Don't exit the loop if one of the tenants failed to scrape its metrics.
fixes #3490
---
 pageserver/src/consumption_metrics.rs | 99 +++++++++++++++++----------
 1 file changed, 61 insertions(+), 38 deletions(-)

diff --git a/pageserver/src/consumption_metrics.rs b/pageserver/src/consumption_metrics.rs
index d848ec5ee5..6204ab92ab 100644
--- a/pageserver/src/consumption_metrics.rs
+++ b/pageserver/src/consumption_metrics.rs
@@ -83,10 +83,7 @@ pub async fn collect_metrics(
                 return Ok(());
             },
             _ = ticker.tick() => {
-                if let Err(err) = collect_metrics_iteration(&client, &mut cached_metrics, metric_collection_endpoint, node_id, &ctx).await
-                {
-                    error!("metrics collection failed: {err:?}");
-                }
+                collect_metrics_iteration(&client, &mut cached_metrics, metric_collection_endpoint, node_id, &ctx).await;
             }
         }
     }
@@ -97,17 +94,18 @@ pub async fn collect_metrics(
 /// Gather per-tenant and per-timeline metrics and send them to the `metric_collection_endpoint`.
 /// Cache metrics to avoid sending the same metrics multiple times.
 ///
+/// This function handles all errors internally
+/// and doesn't break iteration if just one tenant fails.
+///
 /// TODO
 /// - refactor this function (chunking+sending part) to reuse it in proxy module;
-/// - improve error handling.

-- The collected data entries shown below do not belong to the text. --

/-- Elementary facts on `r_p = p^{-3/4}` (`p` prime): `0 < r_p ≤ 3/4`, `r_p² = p^{-3/2}`,
`p^{-1} ≤ r_p`. [folklore] -/
theorem rpow_neg34_facts {p : ℕ} (hp : p.Prime) :
    0 < (p : ℝ) ^ (-(3 / 4 : ℝ)) ∧ (p : ℝ) ^ (-(3 / 4 : ℝ)) ≤ 3 / 4 ∧
      ((p : ℝ) ^ (-(3 / 4 : ℝ))) ^ 2 = (p : ℝ) ^ (-(3 / 2 : ℝ)) ∧
      (p : ℝ)⁻¹ ≤ (p : ℝ) ^ (-(3 / 4 : ℝ)) := by
  have hp2 : (2 : ℝ) ≤ p := by exact_mod_cast hp.two_le
  have hp0 : (0 : ℝ) < p := by linarith
  refine ⟨Real.rpow_pos_of_pos hp0 _, ?_, ?_, ?_⟩
  · have h1 : (p : ℝ) ^ (-(3 / 4 : ℝ)) ≤ (2 : ℝ) ^ (-(3 / 4 : ℝ)) :=
      Real.rpow_le_rpow_of_nonpos (by norm_num) hp2 (by norm_num)
    have h2 : (2 : ℝ) ^ (-(3 / 4 : ℝ)) ≤ 3 / 4 := by
      have h4 : ((2 : ℝ) ^ (-(3 / 4 : ℝ))) ^ 4 ≤ (3 / 4 : ℝ) ^ 4 := by
        rw [← Real.rpow_natCast, ← Real.rpow_mul (by norm_num),
          show (-(3 / 4 : ℝ)) * ((4 : ℕ) : ℝ) = ((-3 : ℤ) : ℝ) by norm_num, Real.rpow_intCast]
        norm_num
      exact (pow_le_pow_iff_left₀ (Real.rpow_nonneg (by norm_num) _) (by norm_num)
        (by norm_num)).1 h4
    exact h1.trans h2
  · rw [← Real.rpow_natCast, ← Real.rpow_mul hp0.le]
    norm_num
  · rw [← Real.rpow_neg_one]
    exact Real.rpow_le_rpow_of_exponent_le (by linarith) (by norm_num)

/-- `∑_e 4(e+3)³ r^e` converges for `0 < r < 1`. [folklore] -/
theorem summable_four_mul_cube_mul_geometric {r : ℝ} (hr0 : 0 < r) (hr : r < 1) :
    Summable fun e : ℕ => 4 * ((e : ℝ) + 3) ^ 3 * r ^ e := by
  have h := summable_pow_mul_geometric_of_norm_lt_one 3 (r := r)
    (by rwa [Real.norm_of_nonneg hr0.le])
  have h3 := (summable_nat_add_iff 3).2 h
  have heq : (fun e : ℕ => 4 * ((e : ℝ) + 3) ^ 3 * r ^ e) =
      fun e => (4 * (r ^ 3)⁻¹) * (((e + 3 : ℕ) : ℝ) ^ 3 * r ^ (e + 3)) := by
    funext e
    push_cast
    field_simp
    ring
  rw [heq]
  exact h3.mul_left _

/-- The absolute constant `T₀ = ∑_e 4(e+3)³(3/4)^e`. [folklore] -/
def sigmaOneTailConst : ℝ := ∑' e : ℕ, 4 * ((e : ℝ) + 3) ^ 3 * (3 / 4 : ℝ) ^ e

/-- `T₀ ≥ 0`. [folklore] -/
theorem sigmaOneTailConst_nonneg : 0 ≤ sigmaOneTailConst :=
  tsum_nonneg fun e => by positivity

/-- `F(n) = |h(n)| n^{-3/4}`, the general term of `∑ |h(n)| n^{-σ}` at `σ = 3/4`. [folklore] -/
def sigmaOneF (n : ℕ) : ℝ := |sigmaOneNum n| * (n : ℝ) ^ (-(3 / 4 : ℝ))

/-- `F ≥ 0`. [folklore] -/
theorem sigmaOneF_nonneg (n : ℕ) : 0 ≤ sigmaOneF n :=
  mul_nonneg (abs_nonneg _) (Real.rpow_nonneg (Nat.cast_nonneg _) _)

/-- `F(0) = 0`. [folklore] -/
theorem sigmaOneF_zero : sigmaOneF 0 = 0 := by simp [sigmaOneF]

/-- `F(1) = 1`. [folklore] -/
theorem sigmaOneF_one : sigmaOneF 1 = 1 := by simp [sigmaOneF, sigmaOneNum_one]

/-- `F` is multiplicative on coprime arguments. [folklore] -/
theorem sigmaOneF_mul_of_coprime {m n : ℕ} (h : m.Coprime n) :
    sigmaOneF (m * n) = sigmaOneF m * sigmaOneF n := by
  unfold sigmaOneF
  rw [isMultiplicative_sigmaOneNum.map_mul_of_coprime h, abs_mul, Nat.cast_mul,
    Real.mul_rpow (Nat.cast_nonneg _) (Nat.cast_nonneg _)]
  ring

/-- `F(p^e) = |h(p^e)| r_p^e`. [folklore] -/
theorem sigmaOneF_prime_pow (p e : ℕ) :
    sigmaOneF (p ^ e) = |sigmaOneNum (p ^ e)| * ((p : ℝ) ^ (-(3 / 4 : ℝ))) ^ e := by
  unfold sigmaOneF
  rw [Nat.cast_pow, Real.rpow_pow_comm (Nat.cast_nonneg _)]

/-- Local summability: `∑_e F(p^e)` converges (domination by `4(e+1)³ r_p^e`). [folklore] -/
theorem summable_sigmaOneF_prime_pow {p : ℕ} (hp : p.Prime) :
    Summable fun e : ℕ => sigmaOneF (p ^ e) := by
  obtain ⟨hr0, hr34, -, -⟩ := rpow_neg34_facts hp
  set r : ℝ := (p : ℝ) ^ (-(3 / 4 : ℝ)) with hr
  have hr1 : r < 1 := by linarith
  have hdom := summable_four_mul_cube_mul_geometric hr0 hr1
  refine Summable.of_nonneg_of_le (fun e => sigmaOneF_nonneg _) (fun e => ?_) hdom
  rw [sigmaOneF_prime_pow]
  have h1 := abs_sigmaOneNum_prime_pow_le hp e
  have he : 4 * ((e : ℝ) + 1) ^ 3 ≤ 4 * ((e : ℝ) + 3) ^ 3 := by
    gcongr; linarith
  calc |sigmaOneNum (p ^ e)| * r ^ e ≤ 4 * ((e : ℝ) + 1) ^ 3 * r ^ e :=
        mul_le_mul_of_nonneg_right h1 (pow_nonneg hr0.le _)
    _ ≤ 4 * ((e : ℝ) + 3) ^ 3 * r ^ e := mul_le_mul_of_nonneg_right he (pow_nonneg hr0.le _)

/-- **The local Euler factor of `F`**: `∑_e F(p^e) ≤ 1 + (3 + T₀) p^{-3/2}`
(`F(p) = ν_p/(p+1) · p^{-3/4} ≤ 3p^{-7/4}`, `∑_{e≥2} F(p^e) ≤ r_p² ∑_e 4(e+3)³(3/4)^e`). [folklore] -/
theorem tsum_sigmaOneF_prime_pow_le {p : ℕ} (hp : p.Prime) :
    ∑' e : ℕ, sigmaOneF (p ^ e) ≤ 1 + (3 + sigmaOneTailConst) * (p : ℝ) ^ (-(3 / 2 : ℝ)) := by
  obtain ⟨hr0, hr34, hr2, hrinv⟩ := rpow_neg34_facts hp
  set r : ℝ := (p : ℝ) ^ (-(3 / 4 : ℝ)) with hr
  have hp0 : (0 : ℝ) < p := by exact_mod_cast hp.pos
  have hsum := summable_sigmaOneF_prime_pow hp
  -- split off `e = 0, 1`
  rw [hsum.tsum_eq_zero_add, ((summable_nat_add_iff 1).2 hsum).tsum_eq_zero_add]
  simp only [zero_add, pow_zero, sigmaOneF_one, pow_one]
  -- `F(p) ≤ 3 r²`
  have hFp : sigmaOneF p ≤ 3 * r ^ 2 := by
    have h := sigmaOneF_prime_pow p 1
    rw [pow_one, pow_one] at h
    rw [h, sigmaOneNum_prime hp, abs_of_nonneg (by positivity)]
    have hν : (cubeRootTwoCount p : ℝ) ≤ 3 := by exact_mod_cast cubeRootTwoCount_le_three hp
    calc (cubeRootTwoCount p : ℝ) / (p + 1) * r ≤ 3 / p * r := by
          gcongr
          · linarith
      _ = 3 * ((p : ℝ)⁻¹ * r) := by ring
      _ ≤ 3 * (r * r) := by gcongr
      _ = 3 * r ^ 2 := by ring
  -- the tail `e ≥ 2`
  have hgeo := summable_four_mul_cube_mul_geometric (by norm_num : (0 : ℝ) < 3 / 4) (by norm_num)
  have htail : ∑' e : ℕ, sigmaOneF (p ^ (e + 1 + 1)) ≤ r ^ 2 * sigmaOneTailConst := by
    rw [sigmaOneTailConst, ← tsum_mul_left]
    refine Summable.tsum_le_tsum (fun e => ?_) ((summable_nat_add_iff 2).2 hsum) (hgeo.mul_left _)
    rw [show e + 1 + 1 = e + 2 by ring, sigmaOneF_prime_pow]
    show |sigmaOneNum (p ^ (e + 2))| * r ^ (e + 2) ≤ _
    have h1 := abs_sigmaOneNum_prime_pow_le hp (e + 2)
    have hre : r ^ e ≤ (3 / 4 : ℝ) ^ e := pow_le_pow_left₀ hr0.le hr34 e
    calc |sigmaOneNum (p ^ (e + 2))| * r ^ (e + 2)
        ≤ 4 * (((e + 2 : ℕ) : ℝ) + 1) ^ 3 * r ^ (e + 2) := by gcongr
      _ = r ^ 2 * (4 * ((e : ℝ) + 3) ^ 3 * r ^ e) := by push_cast; ring
      _ ≤ r ^ 2 * (4 * ((e : ℝ) + 3) ^ 3 * (3 / 4 : ℝ) ^ e) := by gcongr
  rw [hr2] at hFp htail
  have := sigmaOneTailConst_nonneg
  nlinarith [Real.rpow_nonneg hp0.le (-(3 / 2 : ℝ))]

Now if one tenant fails to collect metrics,
-/// the whole iteration fails and metrics for other tenants are not collected.
 pub async fn collect_metrics_iteration(
     client: &reqwest::Client,
     cached_metrics: &mut HashMap<PageserverConsumptionMetricsKey, u64>,
     metric_collection_endpoint: &reqwest::Url,
     node_id: NodeId,
     ctx: &RequestContext,
-) -> anyhow::Result<()> {
+) {
     let mut current_metrics: Vec<(PageserverConsumptionMetricsKey, u64)> = Vec::new();
     trace!(
         "starting collect_metrics_iteration. metric_collection_endpoint: {}",
@@ -115,7 +113,13 @@ pub async fn collect_metrics_iteration(
     );
 
     // get list of tenants
-    let tenants = mgr::list_tenants().await?;
+    let tenants = match mgr::list_tenants().await {
+        Ok(tenants) => tenants,
+        Err(err) => {
+            error!("failed to list tenants: {:?}", err);
+            return;
+        }
+    };
 
     // iterate through list of Active tenants and collect metrics
     for (tenant_id, tenant_state) in tenants {
@@ -123,7 +127,15 @@ pub async fn collect_metrics_iteration(
             continue;
         }
 
-        let tenant = mgr::get_tenant(tenant_id, true).await?;
+        let tenant = match mgr::get_tenant(tenant_id, true).await {
+            Ok(tenant) => tenant,
+            Err(err) => {
+                // It is possible that tenant was deleted between
+                // `list_tenants` and `get_tenant`, so just warn about it.
+                warn!("failed to get tenant {tenant_id:?}: {err:?}");
+                continue;
+            }
+        };
 
         let mut tenant_resident_size = 0;
 
@@ -142,29 +154,51 @@ pub async fn collect_metrics_iteration(
                     timeline_written_size,
                 ));
 
-                let (timeline_logical_size, is_exact) = timeline.get_current_logical_size(ctx)?;
-                // Only send timeline logical size when it is fully calculated.
-                if is_exact {
-                    current_metrics.push((
-                        PageserverConsumptionMetricsKey {
-                            tenant_id,
-                            timeline_id: Some(timeline.timeline_id),
-                            metric: TIMELINE_LOGICAL_SIZE,
-                        },
-                        timeline_logical_size,
-                    ));
-                }
+                match timeline.get_current_logical_size(ctx) {
+                    // Only send timeline logical size when it is fully calculated.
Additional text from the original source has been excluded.